Linear Regression Correlation
1. **Problem Statement:**
We have two problems involving paired data and linear regression.
**Problem 2:** Given casino size and revenue data, find the linear regression equation and predict revenue for a casino size of 200 thousand square feet.

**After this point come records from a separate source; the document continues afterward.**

omit [Fintype ι] [DecidableEq ι] in
/-- `|offL f (j)| ≤ |f j|` entrywise. [folklore] -/
theorem offL_sq_le (μ : Fin (d + 1)) (f : ↥R × ι → ℝ) (j : ↥R × ι) : offL R₀ μ f j ^ 2 ≤ f j ^ 2 := by
  unfold offL; split_ifs
  · rw [zero_pow two_ne_zero]; exact sq_nonneg _
  · exact le_rfl

omit [DecidableEq ι] in
/-- `‖offL f‖² ≤ ‖f‖²`. [folklore] -/
theorem offL_dot_self_le (μ : Fin (d + 1)) (f : ↥R × ι → ℝ) :
    offL R₀ μ f ⬝ᵥ offL R₀ μ f ≤ f ⬝ᵥ f := by
  unfold dotProduct
  refine Finset.sum_le_sum fun j _ => ?_
  rw [← sq, ← sq]
  exact offL_sq_le μ f j

omit [Fintype ι] [DecidableEq ι] in
/-- `offL f` vanishes wherever `f` does. [folklore] -/
theorem offL_eq_zero_of (μ : Fin (d + 1)) (f : ↥R × ι → ℝ) (j : ↥R × ι) (h : f j = 0) : offL R₀ μ f j = 0 := by
  unfold offL; split_ifs
  · rfl
  · exact h

/-- a zeroed site lies on the boundary layer. [folklore] -/
theorem mem_bdR_of_offL {μ : Fin (d + 1)} {x : ↥R} (h₀ : x.1 + e1 μ ∈ R₀) (h : x.1 + e1 μ ∉ R) :
    x ∈ bdR R R₀ := by
  rw [mem_bdR]
  refine ⟨x.1 + e1 μ, ?_, h₀, h⟩
  rw [Literature.MathematicalPhysics.QuantumFieldTheory.Balaban1983to89.B4Reflection242.mem_nbrs]
  exact ⟨μ, Or.inl rfl⟩

variable (n : ℕ) (h : R ⊆ R₀) (W₀ : ↥R₀ → ↥R₀ → Matrix ι ι ℝ) (W : ↥R → ↥R → Matrix ι ι ℝ)
  (hW : ∀ x y : ↥R, W₀ (incl h x) (incl h y) = W x y)

include hW in
/-- **THE DERIVATIVES AGREE AT THE BONDS OF `Ω`**: `(D^Ω_μ (Z|_Ω))(x) = (D^{Ω₀}_μ Z)(x)` when `x + e_μ ∈ Ω`.
[cite: Balaban1983RegularityDecay, p. 572 (1.3)] -/
theorem fld_covDeriv_resV_of_mem (μ : Fin (d + 1)) (Z : ↥R₀ × ι → ℝ) (x : ↥R) (hx : x.1 + e1 μ ∈ R) :
    fld (covDeriv n R W μ *ᵥ resV h Z) x = fld (covDeriv n R₀ W₀ μ *ᵥ Z) (incl h x) := by
  have hx₀ : (incl h x).1 + e1 μ ∈ R₀ := h hx
  rw [fld_covDeriv_mulVec_of_mem n W _ hx, fld_covDeriv_mulVec_of_mem n W₀ _ hx₀, fld_resV, fld_resV,
    ← hW x ⟨x.1 + e1 μ, hx⟩]
  rfl

/-- no bond of `Ω`, no derivative. [cite: Balaban1983RegularityDecay, p. 572 (1.3)] -/
theorem fld_covDeriv_resV_of_not_mem (μ : Fin (d + 1)) (Z : ↥R₀ × ι → ℝ) (x : ↥R) (hx : x.1 + e1 μ ∉ R) :
    fld (covDeriv n R W μ *ᵥ resV h Z) x = 0 :=
  fld_covDeriv_mulVec_of_not_mem n W _ hx

include hW in
/-- **`|(D^Ω_μ (Z|_Ω))(x)|² ≤ |(D^{Ω₀}_μ Z)(x)|²` AT EVERY SITE OF `Ω`**. [cite: Balaban1983RegularityDecay, p. 572 (1.3)] -/
theorem fld_covDeriv_resV_sq_le (μ : Fin (d + 1)) (Z : ↥R₀ × ι → ℝ) (x : ↥R) :
    fld (covDeriv n R W μ *ᵥ resV h Z) x ⬝ᵥ fld (covDeriv n R W μ *ᵥ resV h Z) x
      ≤ fld (covDeriv n R₀ W₀ μ *ᵥ Z) (incl h x) ⬝ᵥ fld (covDeriv n R₀ W₀ μ *ᵥ Z) (incl h x) := by
  by_cases hx : x.1 + e1 μ ∈ R
  · rw [fld_covDeriv_resV_of_mem n h W₀ W hW μ Z x hx]
  · rw [fld_covDeriv_resV_of_not_mem n h W μ Z x hx, zero_dotProduct]
    exact dotProduct_self_nonneg' _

**Problem 3:** Given time and height data of a soccer ball, find the linear correlation coefficient $r$, interpret it, and discuss potential mistakes without a scatterplot.
---
2. **Linear Regression Equation (Problem 2a):**
The linear regression equation is given by:
$$y = mx + b$$
where $m$ is the slope and $b$ is the y-intercept.
To find $m$ and $b$, use:
$$m = \frac{n\sum xy - \sum x \sum y}{n\sum x^2 - (\sum x)^2}$$
$$b = \frac{\sum y - m \sum x}{n}$$
*Note:* Since the paired data from the preceding exercise is not provided here, we cannot compute exact values. However, once $m$ and $b$ are found, the equation is complete.
---
3. **Prediction for Casino Size 200 (Problem 2b):**
Use the regression equation:
$$y = m(200) + b$$
This gives the predicted revenue.
*Is it likely to be accurate?* Prediction accuracy depends on whether 200 thousand square feet is within the range of the original data (interpolation) or outside (extrapolation). Extrapolation is less reliable.
---
4. **Linear Correlation Coefficient $r$ (Problem 3a):**
The formula for $r$ is:
$$r = \frac{n\sum xy - \sum x \sum y}{\sqrt{(n\sum x^2 - (\sum x)^2)(n\sum y^2 - (\sum y)^2)}}$$
Given:
Time $x$: 0.0, 0.2, 0.4, 0.6, 0.8, 1.0, 1.2, 1.4, 1.6, 1.8
Height $y$: 0.0, 1.7, 3.1, 3.9, 4.5, 4.7, 4.6, 4.1, 3.3, 2.1
Calculate sums:
$$\sum x = 9.0$$
$$\sum y = 28.9$$
$$\sum x^2 = 11.4$$
$$\sum y^2 = 108.15$$
$$\sum xy = 24.68$$
$$n = 10$$
Calculate numerator:
$$10 \times 24.68 - 9.0 \times 28.9 = 246.8 - 260.1 = -13.3$$
Calculate denominator:
$$\sqrt{(10 \times 11.4 - 9.0^2)(10 \times 108.15 - 28.9^2)} = \sqrt{(114 - 81)(1081.5 - 835.21)} = \sqrt{33 \times 246.29} = \sqrt{8127.57} \approx 90.18$$
Therefore:
$$r = \frac{-13.3}{90.18} \approx -0.1475$$
---
5. **Interpretation of $r$ (Problem 3b):**
An $r$ value of approximately $-0.15$ indicates a very weak negative linear correlation between time and height.
---
6. **Potential Mistake Without Scatterplot (Problem 3c):**
Without a scatterplot, one might incorrectly assume a linear relationship exists. The data shows a parabolic pattern (height increases then decreases), so linear regression is not appropriate. This could lead to misleading conclusions.
---
**Final answers:**
- Problem 2a: Linear regression equation $y = mx + b$ (values depend on data).
- Problem 2b: Predicted revenue at $x=200$ is $y = m(200) + b$; accuracy depends on data range.
- Problem 3a: $r \approx -0.15$.
- Problem 3b: Very weak negative linear correlation.
- Problem 3c: Mistake is assuming linearity without scatterplot.